* TASK TO COMPLETE:
Look through the data below. Show each line where the string "tree" occurs.

* DATA FOR THIS EXERCISE:

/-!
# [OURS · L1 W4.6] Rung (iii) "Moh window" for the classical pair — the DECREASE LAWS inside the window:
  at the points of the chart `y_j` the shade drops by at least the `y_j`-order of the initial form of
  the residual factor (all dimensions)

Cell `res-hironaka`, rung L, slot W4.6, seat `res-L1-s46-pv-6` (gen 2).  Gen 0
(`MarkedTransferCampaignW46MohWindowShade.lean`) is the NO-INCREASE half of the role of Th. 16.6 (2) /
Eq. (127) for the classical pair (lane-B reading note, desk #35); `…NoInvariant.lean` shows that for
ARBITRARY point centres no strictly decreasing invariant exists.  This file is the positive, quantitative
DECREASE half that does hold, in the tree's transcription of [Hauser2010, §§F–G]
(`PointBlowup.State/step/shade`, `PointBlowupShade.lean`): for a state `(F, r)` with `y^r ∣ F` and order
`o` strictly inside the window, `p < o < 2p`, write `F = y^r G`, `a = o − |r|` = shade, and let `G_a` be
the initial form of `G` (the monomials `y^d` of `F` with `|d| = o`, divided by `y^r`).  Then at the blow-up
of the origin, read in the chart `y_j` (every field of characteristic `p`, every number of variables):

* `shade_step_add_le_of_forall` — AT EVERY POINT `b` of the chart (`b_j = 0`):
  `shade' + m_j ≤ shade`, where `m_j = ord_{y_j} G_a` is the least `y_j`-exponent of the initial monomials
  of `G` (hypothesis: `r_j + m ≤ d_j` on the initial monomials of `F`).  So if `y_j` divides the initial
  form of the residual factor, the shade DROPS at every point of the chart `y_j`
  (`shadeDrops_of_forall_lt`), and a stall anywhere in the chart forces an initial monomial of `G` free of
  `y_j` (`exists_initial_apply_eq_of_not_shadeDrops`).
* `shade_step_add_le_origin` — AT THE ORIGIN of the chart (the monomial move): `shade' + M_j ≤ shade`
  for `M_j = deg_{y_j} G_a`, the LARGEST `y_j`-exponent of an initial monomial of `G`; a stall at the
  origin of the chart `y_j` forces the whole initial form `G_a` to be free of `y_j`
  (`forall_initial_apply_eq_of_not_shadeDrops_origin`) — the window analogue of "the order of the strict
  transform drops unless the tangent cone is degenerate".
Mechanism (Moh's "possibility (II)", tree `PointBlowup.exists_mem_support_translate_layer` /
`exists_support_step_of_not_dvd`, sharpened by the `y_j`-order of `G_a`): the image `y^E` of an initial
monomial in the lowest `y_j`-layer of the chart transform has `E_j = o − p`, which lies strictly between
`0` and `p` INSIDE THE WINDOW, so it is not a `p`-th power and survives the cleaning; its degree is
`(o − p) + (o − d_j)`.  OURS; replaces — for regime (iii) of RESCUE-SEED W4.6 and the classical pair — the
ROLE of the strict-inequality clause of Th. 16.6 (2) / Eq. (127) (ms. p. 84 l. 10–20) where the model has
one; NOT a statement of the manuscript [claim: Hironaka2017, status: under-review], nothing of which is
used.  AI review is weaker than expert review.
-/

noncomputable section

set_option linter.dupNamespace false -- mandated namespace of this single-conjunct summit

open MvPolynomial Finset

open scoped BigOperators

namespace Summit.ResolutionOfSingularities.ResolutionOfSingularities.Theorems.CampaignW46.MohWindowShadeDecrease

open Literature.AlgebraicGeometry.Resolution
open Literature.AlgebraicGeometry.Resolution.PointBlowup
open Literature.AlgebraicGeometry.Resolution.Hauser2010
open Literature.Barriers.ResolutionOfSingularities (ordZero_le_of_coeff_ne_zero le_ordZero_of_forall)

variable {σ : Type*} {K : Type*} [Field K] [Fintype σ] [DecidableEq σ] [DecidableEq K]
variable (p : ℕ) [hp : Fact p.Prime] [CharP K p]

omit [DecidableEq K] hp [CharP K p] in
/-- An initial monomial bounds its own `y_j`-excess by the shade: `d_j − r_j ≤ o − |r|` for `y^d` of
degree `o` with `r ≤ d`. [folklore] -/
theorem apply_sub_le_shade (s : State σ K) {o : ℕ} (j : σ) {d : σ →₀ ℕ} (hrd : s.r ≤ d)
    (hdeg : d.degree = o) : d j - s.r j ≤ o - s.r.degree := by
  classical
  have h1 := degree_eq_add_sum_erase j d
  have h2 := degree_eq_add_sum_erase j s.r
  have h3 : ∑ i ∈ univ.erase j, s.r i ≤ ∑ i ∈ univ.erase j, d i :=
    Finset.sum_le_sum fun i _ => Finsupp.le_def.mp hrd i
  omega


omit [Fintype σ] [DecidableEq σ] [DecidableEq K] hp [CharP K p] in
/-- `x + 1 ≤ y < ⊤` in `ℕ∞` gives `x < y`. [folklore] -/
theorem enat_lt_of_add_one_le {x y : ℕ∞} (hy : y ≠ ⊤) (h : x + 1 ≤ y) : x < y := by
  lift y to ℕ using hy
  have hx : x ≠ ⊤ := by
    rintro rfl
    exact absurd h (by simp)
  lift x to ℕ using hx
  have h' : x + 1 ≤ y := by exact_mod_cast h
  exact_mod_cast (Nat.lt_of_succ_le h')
==
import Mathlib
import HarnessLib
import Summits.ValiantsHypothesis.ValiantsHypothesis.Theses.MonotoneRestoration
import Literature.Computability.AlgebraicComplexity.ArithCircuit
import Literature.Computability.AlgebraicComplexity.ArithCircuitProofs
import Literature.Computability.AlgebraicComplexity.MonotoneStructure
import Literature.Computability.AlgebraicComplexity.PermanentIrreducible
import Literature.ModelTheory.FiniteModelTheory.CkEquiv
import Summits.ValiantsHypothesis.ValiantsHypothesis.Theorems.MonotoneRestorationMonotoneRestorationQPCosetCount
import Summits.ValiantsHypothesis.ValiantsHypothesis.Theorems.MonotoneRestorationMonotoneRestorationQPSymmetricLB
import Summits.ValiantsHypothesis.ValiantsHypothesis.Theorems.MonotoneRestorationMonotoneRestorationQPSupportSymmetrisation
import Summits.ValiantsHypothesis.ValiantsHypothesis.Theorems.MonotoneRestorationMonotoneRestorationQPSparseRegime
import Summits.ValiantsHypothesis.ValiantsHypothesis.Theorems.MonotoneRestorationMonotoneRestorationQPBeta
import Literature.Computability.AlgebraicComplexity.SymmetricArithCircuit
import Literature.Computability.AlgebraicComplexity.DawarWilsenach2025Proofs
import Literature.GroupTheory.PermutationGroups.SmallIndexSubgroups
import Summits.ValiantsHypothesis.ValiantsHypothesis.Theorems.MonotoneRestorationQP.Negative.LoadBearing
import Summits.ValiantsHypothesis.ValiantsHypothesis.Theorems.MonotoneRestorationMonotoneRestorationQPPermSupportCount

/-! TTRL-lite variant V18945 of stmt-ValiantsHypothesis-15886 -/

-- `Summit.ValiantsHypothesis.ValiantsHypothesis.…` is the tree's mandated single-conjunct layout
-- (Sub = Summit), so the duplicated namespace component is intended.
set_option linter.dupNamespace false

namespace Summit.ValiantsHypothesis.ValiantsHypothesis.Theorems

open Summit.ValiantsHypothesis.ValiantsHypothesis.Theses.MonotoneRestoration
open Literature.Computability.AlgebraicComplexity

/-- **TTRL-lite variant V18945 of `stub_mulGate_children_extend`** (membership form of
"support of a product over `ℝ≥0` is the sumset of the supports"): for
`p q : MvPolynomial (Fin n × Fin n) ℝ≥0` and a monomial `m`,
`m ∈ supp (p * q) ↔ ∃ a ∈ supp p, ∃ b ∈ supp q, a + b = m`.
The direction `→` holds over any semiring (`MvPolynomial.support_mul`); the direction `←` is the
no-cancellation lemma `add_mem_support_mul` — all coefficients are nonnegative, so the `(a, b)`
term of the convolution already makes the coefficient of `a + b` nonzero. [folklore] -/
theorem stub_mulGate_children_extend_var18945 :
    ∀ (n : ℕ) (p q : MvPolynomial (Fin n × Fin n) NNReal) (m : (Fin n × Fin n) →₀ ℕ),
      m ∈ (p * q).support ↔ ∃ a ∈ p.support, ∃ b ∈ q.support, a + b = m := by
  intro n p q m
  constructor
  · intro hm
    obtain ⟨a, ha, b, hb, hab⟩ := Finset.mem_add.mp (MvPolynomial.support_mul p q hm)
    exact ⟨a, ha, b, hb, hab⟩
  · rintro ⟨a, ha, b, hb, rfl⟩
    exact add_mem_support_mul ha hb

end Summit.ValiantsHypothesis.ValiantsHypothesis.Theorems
* * *
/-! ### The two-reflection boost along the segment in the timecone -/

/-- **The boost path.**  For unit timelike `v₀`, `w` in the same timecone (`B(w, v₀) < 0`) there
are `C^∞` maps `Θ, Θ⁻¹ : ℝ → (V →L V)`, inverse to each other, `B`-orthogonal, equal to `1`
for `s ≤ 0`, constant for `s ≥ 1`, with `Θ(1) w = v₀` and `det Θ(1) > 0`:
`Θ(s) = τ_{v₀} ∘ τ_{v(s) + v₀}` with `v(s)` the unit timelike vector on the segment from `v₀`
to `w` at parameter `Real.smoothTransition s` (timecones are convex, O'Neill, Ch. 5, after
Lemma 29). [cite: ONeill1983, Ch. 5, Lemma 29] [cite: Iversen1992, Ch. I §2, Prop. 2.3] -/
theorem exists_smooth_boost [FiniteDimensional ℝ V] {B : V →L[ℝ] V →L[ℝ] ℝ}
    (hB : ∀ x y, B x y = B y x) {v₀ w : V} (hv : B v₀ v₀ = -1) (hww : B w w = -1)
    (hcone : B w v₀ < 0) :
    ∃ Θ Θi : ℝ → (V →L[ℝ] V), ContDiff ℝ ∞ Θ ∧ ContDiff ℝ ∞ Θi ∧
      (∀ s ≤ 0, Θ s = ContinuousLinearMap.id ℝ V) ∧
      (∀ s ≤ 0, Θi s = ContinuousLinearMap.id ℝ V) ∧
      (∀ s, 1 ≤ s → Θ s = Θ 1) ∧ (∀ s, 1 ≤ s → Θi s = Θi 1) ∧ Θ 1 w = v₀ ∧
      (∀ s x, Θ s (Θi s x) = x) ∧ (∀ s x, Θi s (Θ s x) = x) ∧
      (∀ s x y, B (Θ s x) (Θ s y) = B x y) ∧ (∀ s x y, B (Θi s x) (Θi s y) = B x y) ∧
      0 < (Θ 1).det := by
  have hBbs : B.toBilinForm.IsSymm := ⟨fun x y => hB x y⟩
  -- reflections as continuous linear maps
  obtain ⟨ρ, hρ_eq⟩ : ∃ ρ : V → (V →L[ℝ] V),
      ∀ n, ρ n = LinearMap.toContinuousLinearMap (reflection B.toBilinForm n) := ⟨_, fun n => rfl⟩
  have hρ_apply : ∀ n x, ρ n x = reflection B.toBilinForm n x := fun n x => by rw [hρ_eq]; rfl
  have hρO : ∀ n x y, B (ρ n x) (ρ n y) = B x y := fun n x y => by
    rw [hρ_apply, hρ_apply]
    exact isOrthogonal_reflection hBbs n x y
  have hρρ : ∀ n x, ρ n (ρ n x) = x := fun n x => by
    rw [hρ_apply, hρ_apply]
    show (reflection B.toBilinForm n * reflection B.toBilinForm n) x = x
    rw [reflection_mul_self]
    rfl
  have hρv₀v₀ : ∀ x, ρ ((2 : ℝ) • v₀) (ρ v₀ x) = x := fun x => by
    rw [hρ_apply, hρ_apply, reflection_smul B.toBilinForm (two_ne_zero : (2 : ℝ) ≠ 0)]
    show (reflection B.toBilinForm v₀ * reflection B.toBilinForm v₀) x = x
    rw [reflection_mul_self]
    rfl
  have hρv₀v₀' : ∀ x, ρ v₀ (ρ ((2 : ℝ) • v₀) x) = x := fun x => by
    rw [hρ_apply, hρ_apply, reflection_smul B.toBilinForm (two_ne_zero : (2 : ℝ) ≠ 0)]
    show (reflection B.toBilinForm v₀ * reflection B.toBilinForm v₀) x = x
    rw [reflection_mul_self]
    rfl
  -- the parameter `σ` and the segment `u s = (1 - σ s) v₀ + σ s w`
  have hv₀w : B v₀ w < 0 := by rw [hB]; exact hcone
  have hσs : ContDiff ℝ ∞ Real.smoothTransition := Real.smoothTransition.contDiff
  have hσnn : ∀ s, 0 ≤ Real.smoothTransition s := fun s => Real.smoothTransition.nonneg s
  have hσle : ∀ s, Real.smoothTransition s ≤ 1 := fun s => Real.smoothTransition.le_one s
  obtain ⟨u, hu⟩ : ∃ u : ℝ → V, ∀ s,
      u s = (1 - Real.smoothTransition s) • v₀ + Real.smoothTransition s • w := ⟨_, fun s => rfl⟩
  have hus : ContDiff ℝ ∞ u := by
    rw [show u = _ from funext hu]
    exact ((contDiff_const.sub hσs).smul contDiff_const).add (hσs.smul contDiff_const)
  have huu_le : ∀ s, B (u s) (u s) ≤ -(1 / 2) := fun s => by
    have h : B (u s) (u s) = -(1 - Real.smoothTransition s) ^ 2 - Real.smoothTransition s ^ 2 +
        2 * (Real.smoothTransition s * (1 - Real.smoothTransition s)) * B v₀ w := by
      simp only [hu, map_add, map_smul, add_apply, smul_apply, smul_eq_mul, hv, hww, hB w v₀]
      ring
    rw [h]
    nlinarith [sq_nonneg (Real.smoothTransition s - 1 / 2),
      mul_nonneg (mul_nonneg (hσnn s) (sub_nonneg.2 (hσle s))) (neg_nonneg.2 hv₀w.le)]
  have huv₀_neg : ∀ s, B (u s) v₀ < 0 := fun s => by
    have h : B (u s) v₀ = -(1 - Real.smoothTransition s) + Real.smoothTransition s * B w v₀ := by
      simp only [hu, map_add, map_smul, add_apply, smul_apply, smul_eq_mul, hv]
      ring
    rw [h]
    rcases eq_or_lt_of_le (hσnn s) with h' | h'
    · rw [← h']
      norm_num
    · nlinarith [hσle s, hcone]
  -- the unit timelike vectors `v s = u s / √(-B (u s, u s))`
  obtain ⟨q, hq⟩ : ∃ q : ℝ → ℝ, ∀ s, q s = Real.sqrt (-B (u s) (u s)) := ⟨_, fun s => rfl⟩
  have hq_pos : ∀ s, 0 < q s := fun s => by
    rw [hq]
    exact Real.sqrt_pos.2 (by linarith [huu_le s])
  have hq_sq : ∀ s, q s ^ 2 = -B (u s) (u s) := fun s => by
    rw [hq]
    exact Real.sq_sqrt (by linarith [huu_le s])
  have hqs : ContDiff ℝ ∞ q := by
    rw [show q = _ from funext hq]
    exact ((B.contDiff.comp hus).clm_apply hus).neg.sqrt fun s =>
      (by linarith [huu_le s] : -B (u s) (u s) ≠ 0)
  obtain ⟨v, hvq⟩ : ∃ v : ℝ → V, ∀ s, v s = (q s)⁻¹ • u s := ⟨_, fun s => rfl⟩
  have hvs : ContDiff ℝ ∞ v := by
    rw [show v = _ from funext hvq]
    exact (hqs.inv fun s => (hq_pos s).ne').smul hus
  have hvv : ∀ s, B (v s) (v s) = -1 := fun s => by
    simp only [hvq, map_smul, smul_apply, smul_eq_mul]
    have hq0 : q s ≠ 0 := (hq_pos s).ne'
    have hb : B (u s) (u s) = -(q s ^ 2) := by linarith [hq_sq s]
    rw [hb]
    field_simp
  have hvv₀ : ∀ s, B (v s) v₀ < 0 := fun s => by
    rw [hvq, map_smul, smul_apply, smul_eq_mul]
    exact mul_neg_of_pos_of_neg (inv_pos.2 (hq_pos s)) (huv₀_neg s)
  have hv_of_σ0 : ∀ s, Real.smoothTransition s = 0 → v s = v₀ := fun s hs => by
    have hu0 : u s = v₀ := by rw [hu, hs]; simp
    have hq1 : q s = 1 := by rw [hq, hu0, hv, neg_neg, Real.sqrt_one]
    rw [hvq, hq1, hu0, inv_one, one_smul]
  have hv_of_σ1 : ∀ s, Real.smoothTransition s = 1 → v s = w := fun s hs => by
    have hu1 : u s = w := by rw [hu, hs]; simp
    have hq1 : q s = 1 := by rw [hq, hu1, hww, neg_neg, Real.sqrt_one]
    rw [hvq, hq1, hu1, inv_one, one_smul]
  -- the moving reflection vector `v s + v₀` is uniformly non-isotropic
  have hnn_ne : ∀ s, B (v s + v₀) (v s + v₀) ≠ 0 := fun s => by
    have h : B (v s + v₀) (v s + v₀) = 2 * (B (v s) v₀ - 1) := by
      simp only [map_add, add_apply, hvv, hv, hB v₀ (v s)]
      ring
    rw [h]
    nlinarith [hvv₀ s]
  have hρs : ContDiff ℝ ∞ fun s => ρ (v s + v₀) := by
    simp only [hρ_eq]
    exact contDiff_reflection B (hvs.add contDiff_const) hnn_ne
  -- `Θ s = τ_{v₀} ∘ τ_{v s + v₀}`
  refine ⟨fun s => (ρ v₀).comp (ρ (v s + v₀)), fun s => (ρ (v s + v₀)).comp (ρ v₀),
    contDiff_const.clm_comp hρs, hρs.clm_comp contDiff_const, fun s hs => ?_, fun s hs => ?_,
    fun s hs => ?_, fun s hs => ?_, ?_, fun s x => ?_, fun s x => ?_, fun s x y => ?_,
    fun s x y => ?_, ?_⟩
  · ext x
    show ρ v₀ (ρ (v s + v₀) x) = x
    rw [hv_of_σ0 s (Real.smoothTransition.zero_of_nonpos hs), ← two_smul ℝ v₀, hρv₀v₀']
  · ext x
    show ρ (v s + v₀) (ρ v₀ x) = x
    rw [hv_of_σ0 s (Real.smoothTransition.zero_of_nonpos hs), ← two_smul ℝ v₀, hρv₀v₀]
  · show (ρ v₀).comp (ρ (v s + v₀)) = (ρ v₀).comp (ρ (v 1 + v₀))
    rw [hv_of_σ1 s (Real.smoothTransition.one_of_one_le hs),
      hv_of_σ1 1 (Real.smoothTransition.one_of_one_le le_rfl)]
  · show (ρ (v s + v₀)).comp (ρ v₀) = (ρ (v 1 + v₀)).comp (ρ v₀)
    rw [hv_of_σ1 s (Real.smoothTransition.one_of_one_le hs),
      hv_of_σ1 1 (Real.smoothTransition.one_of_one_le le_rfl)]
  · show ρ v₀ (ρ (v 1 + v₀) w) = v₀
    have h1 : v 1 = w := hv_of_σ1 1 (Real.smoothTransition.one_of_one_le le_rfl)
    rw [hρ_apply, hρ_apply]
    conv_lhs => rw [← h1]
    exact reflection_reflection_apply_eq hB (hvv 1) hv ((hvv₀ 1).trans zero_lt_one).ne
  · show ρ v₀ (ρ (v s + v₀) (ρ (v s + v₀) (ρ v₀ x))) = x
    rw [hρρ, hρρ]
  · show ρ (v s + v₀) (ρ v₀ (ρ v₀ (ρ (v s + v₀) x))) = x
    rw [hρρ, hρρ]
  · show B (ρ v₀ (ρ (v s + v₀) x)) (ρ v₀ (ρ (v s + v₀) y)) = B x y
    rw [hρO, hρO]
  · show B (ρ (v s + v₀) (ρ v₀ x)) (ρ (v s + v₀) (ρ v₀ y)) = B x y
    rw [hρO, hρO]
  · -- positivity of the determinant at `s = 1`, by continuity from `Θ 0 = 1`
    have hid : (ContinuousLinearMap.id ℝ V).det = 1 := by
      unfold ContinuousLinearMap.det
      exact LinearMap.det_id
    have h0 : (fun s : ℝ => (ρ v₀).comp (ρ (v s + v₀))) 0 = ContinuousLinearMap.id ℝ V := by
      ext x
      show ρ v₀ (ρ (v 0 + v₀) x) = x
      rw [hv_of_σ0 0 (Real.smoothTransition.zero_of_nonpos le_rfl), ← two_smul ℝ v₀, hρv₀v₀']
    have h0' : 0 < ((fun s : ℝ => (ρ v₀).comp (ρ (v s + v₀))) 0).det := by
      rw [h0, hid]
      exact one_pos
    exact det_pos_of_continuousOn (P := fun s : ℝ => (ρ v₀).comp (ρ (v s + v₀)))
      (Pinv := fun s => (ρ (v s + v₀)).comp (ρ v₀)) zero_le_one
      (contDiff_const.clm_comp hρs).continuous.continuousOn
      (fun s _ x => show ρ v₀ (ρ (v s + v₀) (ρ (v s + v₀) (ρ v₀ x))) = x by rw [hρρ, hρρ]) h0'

* ANSWER BOX:
DECREASE half that does hold, in the tree's transcription of [Hauser2010, §§F–G]
Mechanism (Moh's "possibility (II)", tree `PointBlowup.exists_mem_support_translate_layer` /
-- `Summit.ValiantsHypothesis.ValiantsHypothesis.…` is the tree's mandated single-conjunct layout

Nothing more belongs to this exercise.